Las series Sublimación y Pruebas al satén

Las obras de las series Sublimación y Pruebas al satén (la única diferencia entre ambas estriba en la calidad del papel empleado: papel baritado y papel sin emulsión fotosensible, respectivamente) se sirven de las láminas plásticas reproductoras mediante tricromía que permiten la impresión de fotografías digitales. Se trata del material de impresión por el procedimiento de sublimación, el dispositivo de impresión rápida digital, una suerte de monotipo, que deja impresa una imagen y, al hacerlo, sufre de tal manera que no podría volver a repetir el proceso sin desfigurar su resultado. Esas huellas desdibujadas de lo que ha hecho visible son el objeto de la manipulación transfotográfica de Barragán. En primer lugar, se sirve de un producto desechado, que selecciona y escanea. Durante esta acción no cierra la tapa del escáner, lo que resta definición al proceso. Al tiempo, conserva las arrugas con las que encontró estas planchas y procede, asimismo en ocasiones, a provocar nuevos frunces. Todo ello provoca que la luz no llegue a una superficie plana y homogénea, lo que origina una serie de perturbaciones lumínicas, inducidas, pero cuyo efecto no es enteramente controlado. Al conjunto de estas acciones habría de sumarse, finalmente, la adulteración del cromatismo con un tratamiento con un programa para la edición de gráficos rasterizados.
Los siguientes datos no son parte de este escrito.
import Summits.ABC.StewartYu.GenThreeStepArchW
import Summits.ABC.StewartYu.GenThreeBaseArchW
import Summits.ABC.StewartYu.GenThreeReduceArchW
import Summits.ABC.StewartYu.GenThreeFrameSpecTwoRat
import Summits.ABC.StewartYu.GenThreeEndExits
import HarnessLib

/-!
# Cell abc-stewartyu, WP-L.A shell (parcel P-A1): the archimedean FRAME SPEC in the pivot-weighted currency —
# the per-rank dichotomy `DichotomyArchW` from «frame output at real points + record obligations», typed and proved

`Summits/ABC/StewartYu/GenThreeFrameSpecArchW.lean` — cell `abc-stewartyu` (HOME `run/shared/lean/pub/abc-stewartyu/`),
route `YuMatveevShapeRat` (rung A1.L, crux r2 `ArchCoreRat`, stmt-ABC-20502), seat p4 (g9), parcel WP-L.A P-A1; the
archimedean twin of `GenThreeFrameSpecTwoRat.lean` (p3) / `GenThreeFrameSpecOdd.lean` (p4-g3).  Two plain
`Prop`-valued definitions (the record's and the frame's deliverables) and theorems.

WHAT THE FRAME OWES (`FrameArchW C Y n`): for every REDUCED rank-`n` datum of the pivot-weighted internal statement
`GenThreeInductionArchW.CoreArchW` — positive independent rationals `aⱼ`, `h(aⱼ) ≤ Aⱼ`, `1 ≤ Aⱼ`, ALL `bⱼ ≠ 0`,
`gcd b = 1`, weights sorted (`Monotone A`), pivot `k₀` at a maximal weight, `|bⱼ|Aⱼ ≤ B·A_{k₀}` — under the
NEGATED BOUND `log|Λ| < −C(n)·Ω·log(eB)` ((2.14), the small value) and in the NON-TRIVIAL REGIME
`C(n)·Ω·log(eB) < ∑ Aⱼ|bⱼ| + log 2` ((2.6); the reductions are `GenThreeReduceArchW`): independent
complex units `ξ` (the frame's choice: `ξⱼ = αⱼ` or `αⱼ^{1/N}` via `GenThreeEndReal.rpowUnit`), a pivot `j₀`
(`b j₀ ≠ 0`) and zero-estimate letters `(D₀, S₀, X, D)` with the `ξ`-form frame output `FrameOutputReal` (p3's
predicate: a nonzero Laurent polynomial whose `𝔚`-derivatives of order `≤ (n+1)S₀` vanish at `(x, ξˣ)`,
`|x| ≤ (n+1)X`) AND the record obligations `RecordArchW C Y n A D₀ S₀ X D`: exit A and full rank refuted (as in
`RecordOdd/RecordTwo`), and in exit C with `0 < r < n` the COVOLUME CLAUSE `P(κ)·Y r ≤ Ω`
(`P(κ) = (r!)²nʳ·|det M_κ|·∏A_κ`, every non-singular injective minor `κ`) together with the purely numeric
`0 < Y r`, `r(n+1) ≤ Y r·C n`, `2·C r + Y r ≤ Y r·C n` — NO logarithmic (5.22) line (lit SPEC §17: the
archimedean cost line is closed inside `GenThreeStepArchW.stepArchW_of_exitC` from the regime).

`dichotomyArchW_of_frame`: zero estimate (`Nesterenko2003_prop51`, the tree theorem `Nesterenko2003_prop51_holds`,
taken by name as a hypothesis like every frame file) + frame ⇒ `DichotomyArchW C n`;
`archCoreRat_of_frameW_two_le(_pow)`: the crux text from the frame at ranks `≥ 2`, `2 ≤ C 1`.

WHAT THIS IS NOT: no analytic content; no crux moves.

References: Yu. V. Nesterenko, LNM 1819 (2003), §5.1 (5.3)–(5.4), §5.2 Lemmas 5.2–5.4, (5.21)–(5.22)
(pp. 96–106); E. M. Matveev, Izv. Math. 64 (2000), (1.3).
-/

noncomputable section

open Finset
open Literature.NumberTheory.Transcendental
open Literature.NumberTheory.Transcendental.GaGm

namespace Summit.ABC.StewartYu.GenThreeFrameSpecArchW

open Summit.ABC.StewartYu.GenThreeInductionArch
open Summit.ABC.StewartYu.GenThreeInductionArchW
open Summit.ABC.StewartYu.GenThreeStepArchW (stepArchW_of_exitC)
open Summit.ABC.StewartYu.GenThreeBaseArchW
open Summit.ABC.StewartYu.GenThreeReduceArchW (dichotomyArchW_of_reduced)
open Summit.ABC.StewartYu.GenThreeFrameSpecTwo (bHyperplane mem_bHyperplane FrameOutputTwo)
open Summit.ABC.StewartYu.GenThreeFrameSpecTwoRat (FrameOutputReal)
open Summit.ABC.StewartYu.GenThreeEndExits (span_rat_of_exitC pos_of_exitC)

variable {n : ℕ}

/-! ### The record's deliverable, archimedean, pivot-weighted currency -/

/-- **RECORD OBLIGATIONS at rank `n`, archimedean frame** for the letters `(D₀, S₀, X, D)`, the weights `A`, the
constant function `C` and the slack function `Y`: (A) exit A of the zero estimate is numerically impossible; (B) exit
B/C with a character lattice of full rank `r = n` is impossible; (C) for `0 < r < n`, the exit-C inequality implies
the COVOLUME CLAUSE `(r!)²nʳ·|det M_κ|·∏A_κ·Y r ≤ ∏A` for every injective non-singular minor `κ`; (N) the numeric
clauses `0 < Y r`, `r(n+1) ≤ Y r·C n`, `2·C r + Y r ≤ Y r·C n` for `0 < r < n`.
[cite: Nesterenko2003, §5.2 (5.14)–(5.17), Lemma 5.4, (5.21)–(5.22) (pp. 99–106)] -/
def RecordArchW (C : ℕ → ℝ) (Y : ℕ → ℝ) (n : ℕ) (A : Fin n → ℝ) (D₀ S₀ X : ℕ) (D : Fin n → ℕ) : Prop :=
  (∀ (r d₀ : ℕ) (M : Matrix (Fin r) (Fin n) ℤ), r ≤ n → d₀ ≤ 1 →
      LinearIndependent ℤ (fun i => M i) →
      ¬ (Nat.choose (S₀ + (r + 1 - d₀)) (r + 1 - d₀) * (2 * X + 1) * nesterenkoH n r d₀ M D₀ D ≤
          (n + 1).factorial * 2 ^ n * D₀ * ∏ j, D j)) ∧
  (∀ (d₀ : ℕ) (M : Matrix (Fin n) (Fin n) ℤ), d₀ ≤ 1 → LinearIndependent ℤ (fun i => M i) →
      ¬ (Nat.choose (S₀ + (n - d₀)) (n - d₀) * (2 * X + 1) * nesterenkoH n n d₀ M D₀ D ≤
          (n + 1).factorial * 2 ^ n * D₀ * ∏ j, D j)) ∧
  (∀ (r d₀ : ℕ) (M : Matrix (Fin r) (Fin n) ℤ), 0 < r → r < n → d₀ ≤ 1 →
      LinearIndependent ℤ (fun i => M i) →
      Nat.choose (S₀ + (r - d₀)) (r - d₀) * (2 * X + 1) * nesterenkoH n r d₀ M D₀ D ≤
          (n + 1).factorial * 2 ^ n * D₀ * ∏ j, D j →
      ∀ κ : Fin r → Fin n, Function.Injective κ →
        (Matrix.of fun i j => (M j (κ i) : ℝ)).det ≠ 0 →
        ((r.factorial : ℝ)) ^ 2 * (n : ℝ) ^ r *
            (|(Matrix.of fun i j => (M j (κ i) : ℝ)).det| * ∏ i, A (κ i)) * Y r ≤ ∏ j, A j) ∧
  (∀ r : ℕ, 0 < r → r < n → 0 < Y r ∧ (r : ℝ) * (n + 1) ≤ Y r * C n ∧ 2 * C r + Y r ≤ Y r * C n)

/-- **THE ARCHIMEDEAN FRAME at rank `n`** (what the r2 line owes, per rank): for every REDUCED rank-`n` datum of
`CoreArchW` in the non-trivial regime, independent complex units `ξ`, a pivot `b j₀ ≠ 0` and letters with the
`ξ`-form frame output and the record obligations. [cite: Nesterenko2003, §5; shape only] -/
def FrameArchW (C : ℕ → ℝ) (Y : ℕ → ℝ) (n : ℕ) : Prop :=
  ∀ (a : Fin n → ℚ) (b : Fin n → ℤ) (A : Fin n → ℝ) (B : ℝ) (k₀ : Fin n),
    (∀ j, 0 < a j) →
    (∀ μ : Fin n → ℤ, ∏ j, a j ^ μ j = 1 → μ = 0) →
    (∀ j, Height.logHeight₁ (a j) ≤ A j) → (∀ j, 1 ≤ A j) →
    (∀ j, b j ≠ 0) → Finset.univ.gcd b = 1 → Monotone A → (∀ j, A j ≤ A k₀) →
    (∀ j, (|b j| : ℝ) * A j ≤ B * A k₀) →
    ¬ -(C n * (∏ j, A j) * Real.log (Real.exp 1 * B)) ≤
        Real.log |∑ j, (b j : ℝ) * Real.log (a j : ℝ)| →
    C n * (∏ j, A j) * Real.log (Real.exp 1 * B) < ∑ j, A j * |(b j : ℝ)| + Real.log 2 →
    ∃ (ξ : Fin n → ℂˣ) (j₀ : Fin n) (D₀ S₀ X : ℕ) (D : Fin n → ℕ),
      (∀ φ : Fin n → ℤ, ∏ j, ξ j ^ φ j = 1 → φ = 0) ∧ b j₀ ≠ 0 ∧
      FrameOutputReal n ξ b j₀ D₀ S₀ X D ∧ RecordArchW C Y n A D₀ S₀ X D

/-- **Rational points are the case `ξⱼ = αⱼ`**: the landed place-free frame output `FrameOutputTwo n α b …`
(identities at `(x, αˣ)`, as emitted by lp-1's `ArchLvInv.frameOutputTwo` and by the M3 frames) IS
`FrameOutputReal n ξ b …` at the units `ξⱼ = αⱼ`. [cite: Nesterenko2003, §5.1 (5.3)–(5.4)] -/
theorem frameOutputReal_of_frameOutputTwo (a : Fin n → ℚ) (ha : ∀ j, a j ≠ 0) (b : Fin n → ℤ) (j₀ : Fin n)
    (D₀ S₀ X : ℕ) (D : Fin n → ℕ) (h : FrameOutputTwo n a b j₀ D₀ S₀ X D) :
    FrameOutputReal n (fun j => Units.mk0 ((a j : ℂ)) (by exact_mod_cast ha j)) b j₀ D₀ S₀ X D := by
  obtain ⟨I, q, i₀, h1, h2, h3, h4, h5⟩ := h
  exact ⟨I, q, i₀, h1, h2, h3, h4, fun x hx t ν hν hT => by
    simpa only [Units.val_mk0] using h5 x hx t ν hν hT⟩

/-- **THE ARCHIMEDEAN FRAME at rank `n`, RATIONAL-POINT form** (frame output at the points `(x, αˣ)`, the shape
lp-1's `ArchLvInv.frameOutputTwo` delivers): as `FrameArchW` with `FrameOutputTwo n a b j₀ …` in place of the
`ξ`-form. [cite: Nesterenko2003, §5; shape only] -/
def FrameArchWRat (C : ℕ → ℝ) (Y : ℕ → ℝ) (n : ℕ) : Prop :=
  ∀ (a : Fin n → ℚ) (b : Fin n → ℤ) (A : Fin n → ℝ) (B : ℝ) (k₀ : Fin n),
    (∀ j, 0 < a j) →
    (∀ μ : Fin n → ℤ, ∏ j, a j ^ μ j = 1 → μ = 0) →
    (∀ j, Height.logHeight₁ (a j) ≤ A j) → (∀ j, 1 ≤ A j) →
    (∀ j, b j ≠ 0) → Finset.univ.gcd b = 1 → Monotone A → (∀ j, A j ≤ A k₀) →
    (∀ j, (|b j| : ℝ) * A j ≤ B * A k₀) →
    ¬ -(C n * (∏ j, A j) * Real.log (Real.exp 1 * B)) ≤
        Real.log |∑ j, (b j : ℝ) * Real.log (a j : ℝ)| →
    C n * (∏ j, A j) * Real.log (Real.exp 1 * B) < ∑ j, A j * |(b j : ℝ)| + Real.log 2 →
    ∃ (j₀ : Fin n) (D₀ S₀ X : ℕ) (D : Fin n → ℕ), b j₀ ≠ 0 ∧
      FrameOutputTwo n a b j₀ D₀ S₀ X D ∧ RecordArchW C Y n A D₀ S₀ X D

/-- The rational-point frame is a `ξ`-form frame (`ξⱼ := αⱼ`, independence transported by
`GenThreeVanishing.hind_units_of_rat`). [folklore] -/
theorem frameArchW_of_frameArchWRat {C Y : ℕ → ℝ} (hF : FrameArchWRat C Y n) : FrameArchW C Y n := by
  intro a b A B k₀ ha hind hA hA1 hbz hgcd hmono hmax hBw hneg hreg
  obtain ⟨j₀, D₀, S₀, X, D, hbj₀, hout, hrec⟩ := hF a b A B k₀ ha hind hA hA1 hbz hgcd hmono hmax hBw hneg hreg
  have ha0 : ∀ j, a j ≠ 0 := fun j => (ha j).ne'
  exact ⟨fun j => Units.mk0 ((a j : ℂ)) (by exact_mod_cast ha0 j), j₀, D₀, S₀, X, D,
    GenThreeVanishing.hind_units_of_rat a ha0 hind, hbj₀, frameOutputReal_of_frameOutputTwo a ha0 b j₀ D₀ S₀ X D hout,
    hrec⟩

/-! ### Composition -/

/-- **The pivot-weighted dichotomy from the frame.**  Reductions (`dichotomyArchW_of_reduced`); zero estimate +
frame output ⇒ the END with exits for independent units (`GenThreeEndReal.exists_exits_units` on
`𝔚 = bHyperplane b`); exit A and full rank are refuted by the record; exit C with `0 < r < n` is the
pivot-weighted Matveev step (`stepArchW_of_exitC`) closed by the regime and the record's covolume/numeric clauses.
[cite: Nesterenko2003, §5.2] -/
theorem dichotomyArchW_of_frame (hZ : Nesterenko2003_prop51) {C Y : ℕ → ℝ} (hC0 : ∀ r, 0 ≤ C r)
    (hCmono : ∀ r, r < n → C r ≤ C n) (hF : FrameArchW C Y n) : DichotomyArchW C n := by
  classical
  refine dichotomyArchW_of_reduced (hC0 n) hCmono ?_
  intro a b A B k₀ ha hind hA hA1 hbz hgcd hmono hmax hBw hneg hreg
  obtain ⟨ξ, j₀, D₀, S₀, X, D, hindξ, hbj₀, hout, hrecA, hrecB, hrecC, hrecN⟩ :=
    hF a b A B k₀ ha hind hA hA1 hbz hgcd hmono hmax hBw hneg hreg
  obtain ⟨I, q, i₀, ha', hκ, hi₀, hq, hL⟩ := hout
  have hinj : Set.InjOn (fun i : ℕ × (Fin n → ℤ) => (i.1, i.2)) (I : Set (ℕ × (Fin n → ℤ))) := by
    intro x _ y _ h
    exact Prod.ext (congrArg Prod.fst h) (congrArg Prod.snd h)
  obtain ⟨H, r, M, hrn, hd, hM, hchars, hexits⟩ :=
    GenThreeEndReal.exists_exits_units hZ ξ hindξ b j₀ hbj₀ (bHyperplane b) (mem_bHyperplane b) I
      Prod.fst Prod.snd q D₀ S₀ X D ha' hκ hinj hi₀ hq hL
  have hb : b ≠ 0 := fun h0 => hbj₀ (by rw [h0]; rfl)
  rcases hexits with ⟨_hnex, hineqA⟩ | ⟨hex, hineqC⟩
  · exact absurd hineqA (hrecA r H.addDim M hrn hd hM)
  · rcases Nat.lt_or_ge r n with hlt | hge
    · have hr0 : 0 < r := pos_of_exitC b hb (fun i => M i) hex
      have hbM := span_rat_of_exitC b (fun i => M i) hex
      obtain ⟨hYpos, hYC1, hYC2⟩ := hrecN r hr0 hlt
      exact stepArchW_of_exitC hr0 hlt (hC0 r) a ha hind A hA hA1 b k₀ (hbz k₀) hBw H (fun i => M i) hM
        hchars hbM hreg hYpos hYC1 hYC2 (hrecC r H.addDim M hr0 hlt hd hM hineqC)
    · have hrn' : r = n := le_antisymm hrn hge
      subst hrn'
      exact absurd hineqC (hrecB H.addDim M hd hM)

/-- The pivot-weighted dichotomy from the RATIONAL-POINT frame. [cite: Nesterenko2003, §5.2] -/
theorem dichotomyArchW_of_frameRat (hZ : Nesterenko2003_prop51) {C Y : ℕ → ℝ} (hC0 : ∀ r, 0 ≤ C r)
    (hCmono : ∀ r, r < n → C r ≤ C n) (hF : FrameArchWRat C Y n) : DichotomyArchW C n :=
  dichotomyArchW_of_frame hZ hC0 hCmono (frameArchW_of_frameArchWRat hF)

/-- **END-TO-END: the crux text `ArchCoreRat` from the zero estimate, a monotone admissible `C ≤ c₁ⁿ` with
`2 ≤ C 1`, and the archimedean frame (with some slack function `Y`, per rank) at every rank `n ≥ 2`.**
[cite: Nesterenko2003, Thm 2.2 (p. 55); Matveev2000, Cor 2.3; shape only] -/
theorem archCoreRat_of_frameW_two_le {C : ℕ → ℝ} {c₁ : ℝ} (hC : ∀ m, 0 ≤ C m ∧ C m ≤ c₁ ^ m)
    (hCmono : Monotone C) (hC1 : 2 ≤ C 1)
    (hF : Nesterenko2003_prop51 → ∀ n, 2 ≤ n → ∃ Y : ℕ → ℝ, FrameArchW C Y n)
    (hZ : Nesterenko2003_prop51) :
    ∃ c : ℝ, ∀ (r : ℕ) (a : Fin r → ℚ) (b : Fin r → ℤ) (A : Fin r → ℝ) (B : ℝ),
      (∀ i, 0 < a i) →
      (∀ μ : Fin r → ℤ, ∏ i, a i ^ μ i = 1 → μ = 0) →
      (∀ i, Height.logHeight₁ (a i) ≤ A i) → (∀ i, 1 ≤ A i) →
      b ≠ 0 → (∀ i, (|b i| : ℝ) ≤ B) →
      -(c ^ r * (∏ i, A i) * Real.log (Real.exp 1 * B)) ≤
        Real.log |∑ i, (b i : ℝ) * Real.log (a i : ℝ)| :=
  archCoreRat_of_dichotomyW_two_le hC hCmono hC1 fun n hn => by
    obtain ⟨Y, hFY⟩ := hF hZ n hn
    exact dichotomyArchW_of_frame hZ (fun r => (hC r).1) (fun _ hr => hCmono hr.le) hFY

/-- **The same with `C r := cʳ`, `2 ≤ c`** — the registered shape of the r2 line: the archimedean frame owes
`Nesterenko2003_prop51 → ∀ n ≥ 2, ∃ Y, FrameArchW (fun r => c ^ r) Y n` for ONE real `c ≥ 2` (the slack
function `Y` may depend on the rank `n`); the zero estimate is the tree theorem `Nesterenko2003_prop51_holds`.
[cite: Nesterenko2003, Thm 2.2 (p. 55); shape only] -/
theorem archCoreRat_of_frameW_two_le_pow {c : ℝ} (hc : 2 ≤ c)
    (hF : Nesterenko2003_prop51 → ∀ n, 2 ≤ n → ∃ Y : ℕ → ℝ, FrameArchW (fun r => c ^ r) Y n)
    (hZ : Nesterenko2003_prop51) :
    ∃ c : ℝ, ∀ (r : ℕ) (a : Fin r → ℚ) (b : Fin r → ℤ) (A : Fin r → ℝ) (B : ℝ),
      (∀ i, 0 < a i) →
      (∀ μ : Fin r → ℤ, ∏ i, a i ^ μ i = 1 → μ = 0) →
      (∀ i, Height.logHeight₁ (a i) ≤ A i) → (∀ i, 1 ≤ A i) →
      b ≠ 0 → (∀ i, (|b i| : ℝ) ≤ B) →
      -(c ^ r * (∏ i, A i) * Real.log (Real.exp 1 * B)) ≤
        Real.log |∑ i, (b i : ℝ) * Real.log (a i : ℝ)| := by
  have hc1 : 1 ≤ c := by linarith
  exact archCoreRat_of_frameW_two_le (c₁ := c) (fun m => ⟨by positivity, le_rfl⟩)
    (fun r s hrs => pow_le_pow_right₀ hc1 hrs) (by simpa using hc) hF hZ

end Summit.ABC.StewartYu.GenThreeFrameSpecArchW

end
Entre las imágenes provocadas con este procedimiento se encuentran cuatro instantáneas de la ciudad de Estambul –cuyo reconocimiento hace ostensible la presencia de las cúpulas de Santa Sofía–, y diversas escenas durante la celebración de una festiva cena familiar en la que aparecen dos niños, cuyos rostros ha velado Barragán con particular intensidad. E irrumpe, entre la práctica integridad de momentos lúdicos, el retrato de un paciente en la cama de un hospital. Sin poder reparar la precipitación, se piensa que se trata de un moribundo.

De nuevo, la práctica fotográfica y la deriva transfotográfica de Barragán conducen a reflexionar sobre la pérdida. Un argumento que penetra con coherencia en el corpus pictórico y gráfico anterior del artista, cuyos hitos podrían identificarse, tal vez, con dos motivos.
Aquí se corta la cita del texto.